Exercise: Every line from the top of the material through the line holding "namespace E3Z" should be copied exactly, and only those lines.

Data excerpts:
*** Block opens ***

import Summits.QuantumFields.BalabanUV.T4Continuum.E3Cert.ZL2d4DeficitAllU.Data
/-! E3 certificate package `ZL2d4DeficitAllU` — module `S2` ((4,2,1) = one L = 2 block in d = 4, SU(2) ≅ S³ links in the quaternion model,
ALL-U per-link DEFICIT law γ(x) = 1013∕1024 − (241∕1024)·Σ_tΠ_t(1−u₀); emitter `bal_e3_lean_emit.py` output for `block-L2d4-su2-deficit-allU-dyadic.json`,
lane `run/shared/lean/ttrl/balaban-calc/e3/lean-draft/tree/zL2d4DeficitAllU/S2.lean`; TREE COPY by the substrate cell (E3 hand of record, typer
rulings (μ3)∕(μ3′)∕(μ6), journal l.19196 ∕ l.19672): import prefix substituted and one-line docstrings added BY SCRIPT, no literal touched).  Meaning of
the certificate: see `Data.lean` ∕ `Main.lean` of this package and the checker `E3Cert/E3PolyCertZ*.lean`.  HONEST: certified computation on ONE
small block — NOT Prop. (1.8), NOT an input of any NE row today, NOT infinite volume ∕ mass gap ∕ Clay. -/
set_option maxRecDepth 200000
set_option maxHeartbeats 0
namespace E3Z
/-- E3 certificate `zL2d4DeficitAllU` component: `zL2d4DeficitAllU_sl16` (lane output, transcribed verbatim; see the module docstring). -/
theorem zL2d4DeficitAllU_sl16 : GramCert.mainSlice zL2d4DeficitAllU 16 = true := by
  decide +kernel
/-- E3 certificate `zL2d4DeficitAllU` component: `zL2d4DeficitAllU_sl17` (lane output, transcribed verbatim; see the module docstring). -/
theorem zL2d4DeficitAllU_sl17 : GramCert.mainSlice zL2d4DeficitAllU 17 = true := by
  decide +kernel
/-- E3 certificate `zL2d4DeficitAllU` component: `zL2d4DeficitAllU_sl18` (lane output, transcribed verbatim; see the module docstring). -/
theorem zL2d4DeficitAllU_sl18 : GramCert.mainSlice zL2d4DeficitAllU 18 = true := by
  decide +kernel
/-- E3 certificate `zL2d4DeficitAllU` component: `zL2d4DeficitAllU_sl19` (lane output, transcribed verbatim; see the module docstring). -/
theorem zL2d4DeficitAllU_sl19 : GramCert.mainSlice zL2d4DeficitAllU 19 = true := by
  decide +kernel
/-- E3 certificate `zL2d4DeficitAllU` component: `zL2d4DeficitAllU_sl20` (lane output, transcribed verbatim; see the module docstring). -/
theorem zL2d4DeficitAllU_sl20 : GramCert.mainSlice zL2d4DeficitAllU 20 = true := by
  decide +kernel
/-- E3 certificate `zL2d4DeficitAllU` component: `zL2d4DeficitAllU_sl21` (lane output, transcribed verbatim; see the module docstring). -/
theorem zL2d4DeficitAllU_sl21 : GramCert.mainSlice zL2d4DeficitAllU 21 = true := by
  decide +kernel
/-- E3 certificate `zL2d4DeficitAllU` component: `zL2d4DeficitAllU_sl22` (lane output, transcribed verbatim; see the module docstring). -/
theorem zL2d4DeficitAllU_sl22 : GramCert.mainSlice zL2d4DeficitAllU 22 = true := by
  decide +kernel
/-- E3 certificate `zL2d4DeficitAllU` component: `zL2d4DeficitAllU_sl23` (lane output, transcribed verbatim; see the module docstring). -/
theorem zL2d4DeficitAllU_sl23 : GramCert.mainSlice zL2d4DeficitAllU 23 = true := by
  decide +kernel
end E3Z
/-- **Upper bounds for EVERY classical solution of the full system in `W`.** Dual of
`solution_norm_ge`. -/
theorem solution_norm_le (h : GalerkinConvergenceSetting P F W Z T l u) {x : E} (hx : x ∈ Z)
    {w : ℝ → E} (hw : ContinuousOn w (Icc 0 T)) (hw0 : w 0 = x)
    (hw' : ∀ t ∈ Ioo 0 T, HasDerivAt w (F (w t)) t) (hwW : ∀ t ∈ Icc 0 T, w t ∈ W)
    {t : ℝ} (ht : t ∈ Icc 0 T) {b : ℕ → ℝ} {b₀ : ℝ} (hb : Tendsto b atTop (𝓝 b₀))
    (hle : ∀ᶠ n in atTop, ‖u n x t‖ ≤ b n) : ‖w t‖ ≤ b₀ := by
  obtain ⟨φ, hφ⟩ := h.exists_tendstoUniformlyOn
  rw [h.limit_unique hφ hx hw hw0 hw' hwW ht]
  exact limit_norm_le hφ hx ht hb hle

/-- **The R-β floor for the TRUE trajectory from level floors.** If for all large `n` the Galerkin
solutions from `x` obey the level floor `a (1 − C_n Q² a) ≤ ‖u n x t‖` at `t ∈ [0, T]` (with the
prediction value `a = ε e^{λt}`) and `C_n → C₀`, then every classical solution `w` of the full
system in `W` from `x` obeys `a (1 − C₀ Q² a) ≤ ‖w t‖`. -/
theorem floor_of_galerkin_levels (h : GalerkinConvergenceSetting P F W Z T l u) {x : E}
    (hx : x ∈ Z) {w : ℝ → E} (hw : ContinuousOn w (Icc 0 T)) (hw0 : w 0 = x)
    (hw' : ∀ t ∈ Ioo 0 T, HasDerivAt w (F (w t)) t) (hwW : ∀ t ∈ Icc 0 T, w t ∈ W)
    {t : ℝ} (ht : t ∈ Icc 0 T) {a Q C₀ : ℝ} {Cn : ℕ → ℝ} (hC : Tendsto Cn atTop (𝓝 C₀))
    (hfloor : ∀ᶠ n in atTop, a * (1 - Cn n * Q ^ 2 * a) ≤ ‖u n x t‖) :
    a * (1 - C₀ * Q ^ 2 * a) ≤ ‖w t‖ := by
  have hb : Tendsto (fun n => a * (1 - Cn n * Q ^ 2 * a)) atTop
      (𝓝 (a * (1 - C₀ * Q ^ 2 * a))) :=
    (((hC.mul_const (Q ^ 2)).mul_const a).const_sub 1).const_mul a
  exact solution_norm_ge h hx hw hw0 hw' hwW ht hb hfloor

*** Block closes ***

Answer section:
import Summits.QuantumFields.BalabanUV.T4Continuum.E3Cert.ZL2d4DeficitAllU.Data
/-! E3 certificate package `ZL2d4DeficitAllU` — module `S2` ((4,2,1) = one L = 2 block in d = 4, SU(2) ≅ S³ links in the quaternion model,
ALL-U per-link DEFICIT law γ(x) = 1013∕1024 − (241∕1024)·Σ_tΠ_t(1−u₀); emitter `bal_e3_lean_emit.py` output for `block-L2d4-su2-deficit-allU-dyadic.json`,
lane `run/shared/lean/ttrl/balaban-calc/e3/lean-draft/tree/zL2d4DeficitAllU/S2.lean`; TREE COPY by the substrate cell (E3 hand of record, typer
rulings (μ3)∕(μ3′)∕(μ6), journal l.19196 ∕ l.19672): import prefix substituted and one-line docstrings added BY SCRIPT, no literal touched).  Meaning of
the certificate: see `Data.lean` ∕ `Main.lean` of this package and the checker `E3Cert/E3PolyCertZ*.lean`.  HONEST: certified computation on ONE
small block — NOT Prop. (1.8), NOT an input of any NE row today, NOT infinite volume ∕ mass gap ∕ Clay. -/
set_option maxRecDepth 200000
set_option maxHeartbeats 0
namespace E3Z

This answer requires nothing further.